In Berk and DeMarzo (2020) the authors’ interview David Holland, who at the time was a Senior Vice President and Treasurer of Cisco, in that interview he states that Cisco uses ‘robust NPV analysis,’ which means that the company integrates sensitivity and scenario analysis into their NPV calculations. Provide a simple example of a project and indicate how you might implement both a sensitivity and scenario analysis into your project’s evaluation.  Include at least two citations that support your response.

Figures 15.7 and 15.9 in Berk and DeMarzo (2020) highlight a couple of interesting findings. The first is that certain industries are more likely two have firms that utilize more debt or leverage in their capital structures when compare against others, why is this? Second, firms tend to underutilize debt, which led some to believe that they are not acting in the firm’s best interest and maximizing firm value; the counterpoint is that increased leverage leads to greater financial distress and by avoiding financial distress they are maximizing firm value. Take one side of this argument and defend that perspective.

  1. Two other interesting points brought up by Miller and Modigliani, as highlighted in Berk and DeMarzo (2020) were that “In perfect capital markets, investors are indifferent between the firm distributing funds via dividends or share repurchase” (p. 612) and that “In perfect capital markets, holding fixed the investment policy of a firm, the firm’s choice of dividend policy is irrelevant and does not affect the initial share price” (p. 614). Respond to this question by focusing on either dividend payout policy or the decision between stock repurchases and dividend payouts and illustrate how the assumptions made to support these axioms tend to oversimplify what occurs.
  2. When exploring the Weighted Average Cost of Capital (WACC) we were introduced to the fundamental components that firms use to estimate their hurdle rate. Berk and DeMarzo (2020) interviewed Shelagh Glaser, the then VP of finance and the controller at the Client Computing Group at Intel about their WACC estimates (see page 434). In this interview, she highlighted the inputs that her firm uses to calculate their WACC and provides numerous examples of inputs that they must consider when they re-estimate their WACC each year. Highlight two of these inputs and indicate how changes in these inputs are likely to impact Intel’s hurdle rate; in addition, illustrate how these changes impact the projects that a firm accepts. Include at least two citations that support your response.
  3. Two of the ‘workhorses’ of capital budgeting are the Net Present Value (NPV) and the Internal Rate of Return (IRR) calculation. In practice, we rely on the NPV calculation to make our decisions; however, the IRR calculation is a useful calculation to employ when we attempt to compare projects. Highlight the three potential pitfalls that Berk and DeMarzo (2020) outline and illustrate with an example how each of these issues would lead managers to make incorrect decisions about accepting a project. Include at least two citations that support your response.

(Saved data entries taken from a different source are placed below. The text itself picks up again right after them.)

import Mathlib
import HarnessLib
import Summits.ValiantsHypothesis.ValiantsHypothesis.Theses.MonotoneRestoration
import Summits.ValiantsHypothesis.ValiantsHypothesis.Theorems.MonotoneRestorationOrbitRestorationQPValueOrbitDivision
import Summits.ValiantsHypothesis.ValiantsHypothesis.Theorems.MonotoneRestorationMonotoneRestorationQPSimpleGraphCut
import Summits.ValiantsHypothesis.ValiantsHypothesis.Theorems.MonotoneRestorationMonotoneRestorationQPSparseRegime
import Literature.Computability.AlgebraicComplexity.SymmetricOrbitCircuitEval
import Literature.Computability.AlgebraicComplexity.ArithCircuitProofs

/-!
# Route MonotoneRestoration, cruxes `MonotoneRestorationQP` (stmt-15886) and `NonnegRestorationQP` (stmt-16191) —
# THE MONOTONE SIMPLE-GRAPH CUT COLLAPSES: `Wᵐ → ¬ PolylogWidthMonotoneEasy` (helper, def-free)

`SimpleGraphCut.monotoneRestorationQP_iff_cut_witness` (p825855) reads `MonotoneRestorationQP ⟺ Wᵐ ∧ ¬ PolylogWidthMonotoneEasy`
and `SimpleGraphCut.nonnegRestorationQP_iff_monotone_cut` the same for the target `NonnegRestorationQP`, with the circuit half

  `Wᵐ`: every matrix-symmetric NONNEGATIVE family of polynomial degree and polynomial MONOTONE complexity whose complexified
        values at `0/1` adjacency matrices of SIMPLE GRAPHS are eventually `C^{(log₂ m + c)^c}`-determined has square-symmetric
        circuits over `ℂ` of quasi-polynomial SIZE.

THIS FILE: `Wᵐ` alone refutes the route's kill witness (`not_polylogWidthMonotoneEasy_of_monotoneW`), hence
`MonotoneRestorationQP ⟺ Wᵐ` and `NonnegRestorationQP ⟺ Wᵐ` (`monotoneRestorationQP_iff_monotoneW`,
`nonnegRestorationQP_iff_monotoneW`): the Boolean circuit half is the whole crux, as for L1 (`…OrbitRestorationQPBooleanWidthCollapse.lean`).

Mechanism.  The nonnegative multiplier `E_n = Π_{p,q} x_{pq}` (all `n²` variables) is matrix-symmetric, has degree `n²` and
monotone complexity `≤ n²`, and VANISHES AT EVERY SIMPLE-GRAPH POINT of order `m ≥ 1` (the diagonal entry `(0,0)` is `0`:
no loops).  Given a kill witness `f` (nonnegative, monotone-easy, polylog-separating), `E·f` is in `Wᵐ`'s hypothesis class
and trivially determined on simple graphs, so `Wᵐ` gives it square-symmetric circuits of quasi-polynomial size, hence
orbit; `E_n` over `ℂ` is one monomial (orbit circuit, `SparseRegime.qpSparse_size_le`) with `E_n(1) = 1 ≠ 0` at the
`Sym_n`-fixed base point `a ≡ 1`, so Strassen division in orbit currency (`ValueOrbitDivision.qpOrbitRestorable_of_mul_eq_of_eval_ne_zero`,
item 18293) gives `map f` quasi-polynomial-ORBIT square-symmetric circuits — contradicting the orbit-form support
theorem `not_qpOrbitSymmetric_of_polylogSeparating` on the separating pair.

Reading for the steward: as for 18293, a Boolean width-to-size/orbit "circuit half" is NOT `VH`-free surplus; only
determinedness hypotheses off the Boolean points (weighted `HomIndist`, line `linear_width`) cut anything off the crux.
Honest label: glue over landed theorems; no stub closed; VP ≠ VNP untouched. [folklore; cite: Strassen1973, DawarWilsenach2025 §6–7]
-/

-- `Summit.ValiantsHypothesis.ValiantsHypothesis.…` is the tree's mandated namespace (Sub = Summit).
set_option linter.dupNamespace false

noncomputable section

open scoped Classical

namespace Summit.ValiantsHypothesis.ValiantsHypothesis.Theorems

namespace BooleanWidthCollapse

open MvPolynomial Finset
open Summit.ValiantsHypothesis.ValiantsHypothesis.Theses.MonotoneRestoration
open Literature.Computability.AlgebraicComplexity
open Literature.ModelTheory.FiniteModelTheory
open OrbitRestorationQPDepthThreeRung

variable {n : ℕ}

/-! ### The monotone multiplier `E_n = Π_{pq} x_{pq}` -/

/-- `E_n` is invariant under independent row and column permutations (any coefficients). [folklore] -/
theorem rename_prodX {R : Type*} [CommSemiring R] (n : ℕ) (σ τ : Equiv.Perm (Fin n)) :
    rename (fun p : Fin n × Fin n => (σ p.1, τ p.2)) (∏ P : Fin n × Fin n, (X P : MvPolynomial (Fin n × Fin n) R)) =
      ∏ P : Fin n × Fin n, X P := by
  rw [map_prod]
  simp only [rename_X]
  exact Fintype.prod_equiv (Equiv.prodCongr σ τ) _ _ fun P => rfl

/-- `deg E_n ≤ n²`. [folklore] -/
theorem totalDegree_prodX_le {R : Type*} [CommSemiring R] [Nontrivial R] (n : ℕ) :
    (∏ P : Fin n × Fin n, (X P : MvPolynomial (Fin n × Fin n) R)).totalDegree ≤ n * n := by
  refine (totalDegree_finsetProd _ _).trans ?_
  calc ∑ P : Fin n × Fin n, (X P : MvPolynomial (Fin n × Fin n) R).totalDegree
      ≤ ∑ _P : Fin n × Fin n, 1 := sum_le_sum fun P _ => (totalDegree_X (R := R) P).le
    _ = n * n := by rw [sum_const, card_univ, Fintype.card_prod, Fintype.card_fin, smul_eq_mul, mul_one]

/-- Monotone complexity `E_n ≤ n²`. [folklore] -/
theorem complexity_prodX_le {R : Type*} [CommSemiring R] (n : ℕ) :
    complexity (∏ P : Fin n × Fin n, (X P : MvPolynomial (Fin n × Fin n) R)) ≤ n * n := by
  refine (complexity_finset_prod_le _ _).trans ?_
  have h0 : ∀ P : Fin n × Fin n, complexity (X P : MvPolynomial (Fin n × Fin n) R) = 0 :=
    fun P => complexity_X_holds P
  simp only [h0, sum_const_zero, zero_add, card_univ, Fintype.card_prod, Fintype.card_fin, le_refl]

/-- **`E_m` vanishes at every simple-graph point of order `m ≥ 1`** (the diagonal entry `(0,0)` is `0`). [folklore] -/
theorem eval_indicator_prodX {m : ℕ} (hm : 1 ≤ m) (Xg : SimpleGraph (Fin m)) :
    eval (Set.indicator {ij : Fin m × Fin m | Xg.Adj ij.1 ij.2} (1 : Fin m × Fin m → ℂ))
      (∏ P : Fin m × Fin m, (X P : MvPolynomial (Fin m × Fin m) ℂ)) = 0 := by
  rw [map_prod]
  refine prod_eq_zero (mem_univ ((⟨0, hm⟩ : Fin m), (⟨0, hm⟩ : Fin m))) ?_
  rw [eval_X, Set.indicator_of_notMem]
  simp only [Set.mem_setOf_eq, SimpleGraph.irrefl, not_false_eq_true]

/-- Complexification of `E_n`. [folklore] -/
theorem map_prodX (n : ℕ) :
    MvPolynomial.map (Complex.ofRealHom.comp NNReal.toRealHom)
        (∏ P : Fin n × Fin n, (X P : MvPolynomial (Fin n × Fin n) NNReal)) =
      ∏ P : Fin n × Fin n, (X P : MvPolynomial (Fin n × Fin n) ℂ) := by
  rw [map_prod]
  simp only [map_X]

/-- `E_n` over `ℂ` is one monomial. [folklore] -/
theorem prodX_eq_monomial (n : ℕ) :
    (∏ P : Fin n × Fin n, (X P : MvPolynomial (Fin n × Fin n) ℂ)) =
      monomial (∑ P : Fin n × Fin n, Finsupp.single P 1) 1 := by
  rw [monomial_sum_one]
  rfl

/-- **`E_n` over `ℂ` is orbit-restorable with a uniform constant** (orbit circuit of a single monomial). [folklore] -/
theorem qpOrbitRestorable_prodX : ∃ c : ℕ, ∀ n : ℕ,
    QPOrbitRestorable c n (∏ P : Fin n × Fin n, (X P : MvPolynomial (Fin n × Fin n) ℂ)) := by
  obtain ⟨c', hc'⟩ := SparseRegime.qpSparse_size_le 2
  refine ⟨c', fun n => ?_⟩
  set p : MvPolynomial (Fin n × Fin n) ℂ := ∏ P : Fin n × Fin n, X P with hp
  have hinv : ∀ σ : Equiv.Perm (Fin n), rename (fun pq : Fin n × Fin n => σ • pq) p = p :=
    fun σ => rename_prodX n σ σ
  obtain ⟨G, inst, C, hCs, hCe, hCc⟩ := OrbitCircuit.exists_symmetric_circuit_of_invariant p hinv
  refine ⟨G, inst, C, hCs, hCe, (C.orbitSize_le_size _).trans (hCc.trans (hc' n _ _ ?_ ?_))⟩
  · calc p.support.card ≤ ({∑ P : Fin n × Fin n, Finsupp.single P 1} : Finset _).card := by
          rw [hp, prodX_eq_monomial]; exact card_le_card support_monomial_subset
      _ = 1 := card_singleton _
      _ ≤ 2 ^ ((Nat.log 2 n + 2) ^ 2) := Nat.one_le_two_pow
  · have h1 : n * n ≤ 2 ^ (2 * Nat.log 2 n + 2) := ValueOrbit.sq_le_pow_log n
    have h2 : 2 * Nat.log 2 n + 2 ≤ (Nat.log 2 n + 2) ^ 2 := by nlinarith
    exact (totalDegree_prodX_le n).trans (h1.trans (Nat.pow_le_pow_right (by norm_num) h2))

/-- Polynomial bookkeeping: `n² + (n+2)^c + 1 ≤ (n+2)^(c+2)`. [folklore] -/
theorem bound_arith (n c : ℕ) : n * n + (n + 2) ^ c + 1 ≤ (n + 2) ^ (c + 2) := by
  have ha : 1 ≤ (n + 2) ^ c := Nat.one_le_pow _ _ (by omega)
  have : (n + 2) ^ (c + 2) = (n + 2) ^ c * ((n + 2) * (n + 2)) := by ring
  rw [this]
  nlinarith

/-! ### The collapse -/

/-- **`Wᵐ → ¬ PolylogWidthMonotoneEasy`.**  The monotone Boolean circuit half refutes the route's kill witness by itself:
multiply the witness by `E = Π x_pq` (kills the Boolean hypothesis, keeps the class), restore `E·f` in size, divide by `E`
at the invariant base point `1` in orbit currency, and contradict the orbit-form support theorem.
[cite: Strassen1973, Satz 1] [cite: DawarWilsenach2025, Thm 5.1, §6, §7.1] -/
theorem not_polylogWidthMonotoneEasy_of_monotoneW
    (hW : ∀ f : (n : ℕ) → MvPolynomial (Fin n × Fin n) NNReal,
      (∀ (n : ℕ) (σ τ : Equiv.Perm (Fin n)),
        MvPolynomial.rename (fun p : Fin n × Fin n => (σ p.1, τ p.2)) (f n) = f n) →
      (∃ c : ℕ, ∀ n : ℕ, (f n).totalDegree ≤ (n + 2) ^ c ∧ complexity (k := NNReal) (f n) ≤ (n + 2) ^ c) →
      (∃ c N : ℕ, ∀ m : ℕ, N ≤ m → ∀ X Y : SimpleGraph (Fin m), CkEquiv ((Nat.log 2 m + c) ^ c) X Y →
        MvPolynomial.eval (Set.indicator {ij : Fin m × Fin m | X.Adj ij.1 ij.2} 1)
            (MvPolynomial.map (Complex.ofRealHom.comp NNReal.toRealHom) (f m)) =
          MvPolynomial.eval (Set.indicator {ij : Fin m × Fin m | Y.Adj ij.1 ij.2} 1)
            (MvPolynomial.map (Complex.ofRealHom.comp NNReal.toRealHom) (f m))) →
      ∃ c : ℕ, ∀ n : ℕ, ∃ (G : Type) (_ : Fintype G)
        (C : LabelledArithCircuit ℂ (Fin n × Fin n) Unit G),
        C.IsSymmetric (Equiv.Perm (Fin n)) ∧
          C.eval (C.output ()) = MvPolynomial.map (Complex.ofRealHom.comp NNReal.toRealHom) (f n) ∧
            Fintype.card G ≤ 2 ^ ((Nat.log 2 n + c) ^ c)) :
    ¬ PolylogWidthMonotoneEasy := by
  rintro ⟨f, hsymm, ⟨c, hbd⟩, hsep⟩
  -- the family `F = E · f`
  set F : (n : ℕ) → MvPolynomial (Fin n × Fin n) NNReal :=
    fun n => (∏ P : Fin n × Fin n, X P) * f n with hF
  have hFsymm : ∀ (n : ℕ) (σ τ : Equiv.Perm (Fin n)),
      MvPolynomial.rename (fun p : Fin n × Fin n => (σ p.1, τ p.2)) (F n) = F n := by
    intro n σ τ
    simp only [hF, map_mul, rename_prodX, hsymm n σ τ]
  have hFbd : ∃ c : ℕ, ∀ n : ℕ, (F n).totalDegree ≤ (n + 2) ^ c ∧ complexity (k := NNReal) (F n) ≤ (n + 2) ^ c := by
    refine ⟨c + 2, fun n => ⟨?_, ?_⟩⟩
    · calc (F n).totalDegree ≤ (∏ P : Fin n × Fin n, (X P : MvPolynomial _ NNReal)).totalDegree + (f n).totalDegree :=
            totalDegree_mul _ _
        _ ≤ n * n + (n + 2) ^ c := Nat.add_le_add (totalDegree_prodX_le n) (hbd n).1
        _ ≤ (n + 2) ^ (c + 2) := by have := bound_arith n c; omega
    · calc complexity (F n) ≤ complexity (∏ P : Fin n × Fin n, (X P : MvPolynomial _ NNReal)) +
            complexity (f n) + 1 := complexity_mul_le_holds _ _
        _ ≤ n * n + (n + 2) ^ c + 1 := by
            have h1 := complexity_prodX_le (R := NNReal) n; have h2 := (hbd n).2; omega
        _ ≤ (n + 2) ^ (c + 2) := bound_arith n c
  have hFdet : ∃ c N : ℕ, ∀ m : ℕ, N ≤ m → ∀ X Y : SimpleGraph (Fin m), CkEquiv ((Nat.log 2 m + c) ^ c) X Y →
      MvPolynomial.eval (Set.indicator {ij : Fin m × Fin m | X.Adj ij.1 ij.2} 1)
          (MvPolynomial.map (Complex.ofRealHom.comp NNReal.toRealHom) (F m)) =
        MvPolynomial.eval (Set.indicator {ij : Fin m × Fin m | Y.Adj ij.1 ij.2} 1)
          (MvPolynomial.map (Complex.ofRealHom.comp NNReal.toRealHom) (F m)) := by
    refine ⟨0, 1, fun m hm X Y _ => ?_⟩
    simp only [hF, map_mul, map_prodX, eval_indicator_prodX hm, zero_mul]
  -- `Wᵐ` restores `E · f` in size, hence in orbit
  obtain ⟨c₁, hc₁⟩ := hW F hFsymm hFbd hFdet
  have hFres : ∀ n, QPOrbitRestorable c₁ n (MvPolynomial.map (Complex.ofRealHom.comp NNReal.toRealHom) (F n)) := by
    intro n
    obtain ⟨G, inst, C, hCs, hCe, hCc⟩ := hc₁ n
    exact ⟨G, inst, C, hCs, hCe, (C.orbitSize_le_size _).trans hCc⟩
  -- divide by `E` at the invariant base point `1`
  obtain ⟨c₂, hc₂⟩ := qpOrbitRestorable_prodX
  have hres : ∀ n, QPOrbitRestorable (max c₁ c₂ + 38) n
      (MvPolynomial.map (Complex.ofRealHom.comp NNReal.toRealHom) (f n)) := by
    intro n
    refine ValueOrbitDivision.qpOrbitRestorable_of_mul_eq_of_eval_ne_zero
      (F := MvPolynomial.map (Complex.ofRealHom.comp NNReal.toRealHom) (F n))
      (D := ∏ P : Fin n × Fin n, (X P : MvPolynomial (Fin n × Fin n) ℂ)) ?_ (fun _ => (1 : ℂ)) (fun _ _ => rfl) ?_
      (Restorable.qpOrbitRestorable_mono (le_max_left _ _) (hFres n))
      (Restorable.qpOrbitRestorable_mono (le_max_right _ _) (hc₂ n))
    · simp only [hF, map_mul, map_prodX]
    · rw [map_prod]
      simp only [eval_X, prod_const_one, ne_eq, one_ne_zero, not_false_eq_true]
  -- contradiction with the orbit-form support theorem
  exact not_qpOrbitSymmetric_of_polylogSeparating
    (fun n => MvPolynomial.map (Complex.ofRealHom.comp NNReal.toRealHom) (f n)) hsep
    ⟨max c₁ c₂ + 38, fun n => hres n⟩

/-- **`MonotoneRestorationQP ⟺ Wᵐ`** (crux stmt-15886): the monotone Boolean circuit half is the whole crux. [folklore] -/
theorem monotoneRestorationQP_iff_monotoneW :
    MonotoneRestorationQP ↔
      ∀ f : (n : ℕ) → MvPolynomial (Fin n × Fin n) NNReal,
        (∀ (n : ℕ) (σ τ : Equiv.Perm (Fin n)),
          MvPolynomial.rename (fun p : Fin n × Fin n => (σ p.1, τ p.2)) (f n) = f n) →
        (∃ c : ℕ, ∀ n : ℕ, (f n).totalDegree ≤ (n + 2) ^ c ∧ complexity (k := NNReal) (f n) ≤ (n + 2) ^ c) →
        (∃ c N : ℕ, ∀ m : ℕ, N ≤ m → ∀ X Y : SimpleGraph (Fin m), CkEquiv ((Nat.log 2 m + c) ^ c) X Y →
          MvPolynomial.eval (Set.indicator {ij : Fin m × Fin m | X.Adj ij.1 ij.2} 1)
              (MvPolynomial.map (Complex.ofRealHom.comp NNReal.toRealHom) (f m)) =
            MvPolynomial.eval (Set.indicator {ij : Fin m × Fin m | Y.Adj ij.1 ij.2} 1)
              (MvPolynomial.map (Complex.ofRealHom.comp NNReal.toRealHom) (f m))) →
        ∃ c : ℕ, ∀ n : ℕ, ∃ (G : Type) (_ : Fintype G)
          (C : LabelledArithCircuit ℂ (Fin n × Fin n) Unit G),
          C.IsSymmetric (Equiv.Perm (Fin n)) ∧
            C.eval (C.output ()) = MvPolynomial.map (Complex.ofRealHom.comp NNReal.toRealHom) (f n) ∧
              Fintype.card G ≤ 2 ^ ((Nat.log 2 n + c) ^ c) := by
  rw [SimpleGraphCut.monotoneRestorationQP_iff_cut_witness]
  exact ⟨fun h => h.1, fun hW => ⟨hW, not_polylogWidthMonotoneEasy_of_monotoneW hW⟩⟩

/-- **`NonnegRestorationQP ⟺ Wᵐ`** (target stmt-16191). [folklore] -/
theorem nonnegRestorationQP_iff_monotoneW :
    NonnegRestorationQP ↔
      ∀ f : (n : ℕ) → MvPolynomial (Fin n × Fin n) NNReal,
        (∀ (n : ℕ) (σ τ : Equiv.Perm (Fin n)),
          MvPolynomial.rename (fun p : Fin n × Fin n => (σ p.1, τ p.2)) (f n) = f n) →
        (∃ c : ℕ, ∀ n : ℕ, (f n).totalDegree ≤ (n + 2) ^ c ∧ complexity (k := NNReal) (f n) ≤ (n + 2) ^ c) →
        (∃ c N : ℕ, ∀ m : ℕ, N ≤ m → ∀ X Y : SimpleGraph (Fin m), CkEquiv ((Nat.log 2 m + c) ^ c) X Y →
          MvPolynomial.eval (Set.indicator {ij : Fin m × Fin m | X.Adj ij.1 ij.2} 1)
              (MvPolynomial.map (Complex.ofRealHom.comp NNReal.toRealHom) (f m)) =
            MvPolynomial.eval (Set.indicator {ij : Fin m × Fin m | Y.Adj ij.1 ij.2} 1)
              (MvPolynomial.map (Complex.ofRealHom.comp NNReal.toRealHom) (f m))) →
        ∃ c : ℕ, ∀ n : ℕ, ∃ (G : Type) (_ : Fintype G)
          (C : LabelledArithCircuit ℂ (Fin n × Fin n) Unit G),
          C.IsSymmetric (Equiv.Perm (Fin n)) ∧
            C.eval (C.output ()) = MvPolynomial.map (Complex.ofRealHom.comp NNReal.toRealHom) (f n) ∧
              Fintype.card G ≤ 2 ^ ((Nat.log 2 n + c) ^ c) := by
  rw [SimpleGraphCut.nonnegRestorationQP_iff_monotone_cut]
  exact ⟨fun h => h.1, fun hW => ⟨hW, not_polylogWidthMonotoneEasy_of_monotoneW hW⟩⟩

end BooleanWidthCollapse

end Summit.ValiantsHypothesis.ValiantsHypothesis.Theorems

end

  4. In Chapter 18, Berk and DeMarzo (2020) illustrate the differences between the three main methods that corporations use for capital budgeting with leverage and within imperfect markets, which are: (a) The Weighted Average Cost of Capital (WACC) method. Compare and contrast the three different methods that we use for capital budgeting and highlight each method’s strengths and weaknesses.
  5. Berk and DeMarzo (2020) indicate that “With perfect capital markets, financial transactions neither add nor destroy value, but instead represent a repackaging of risk (and therefore return)” (p. 515). Outline the general ideas embedded in the Miller and Modigliani propositions I and II and defend them but highlight any noteworthy caveats. Include at least two citations that support your response.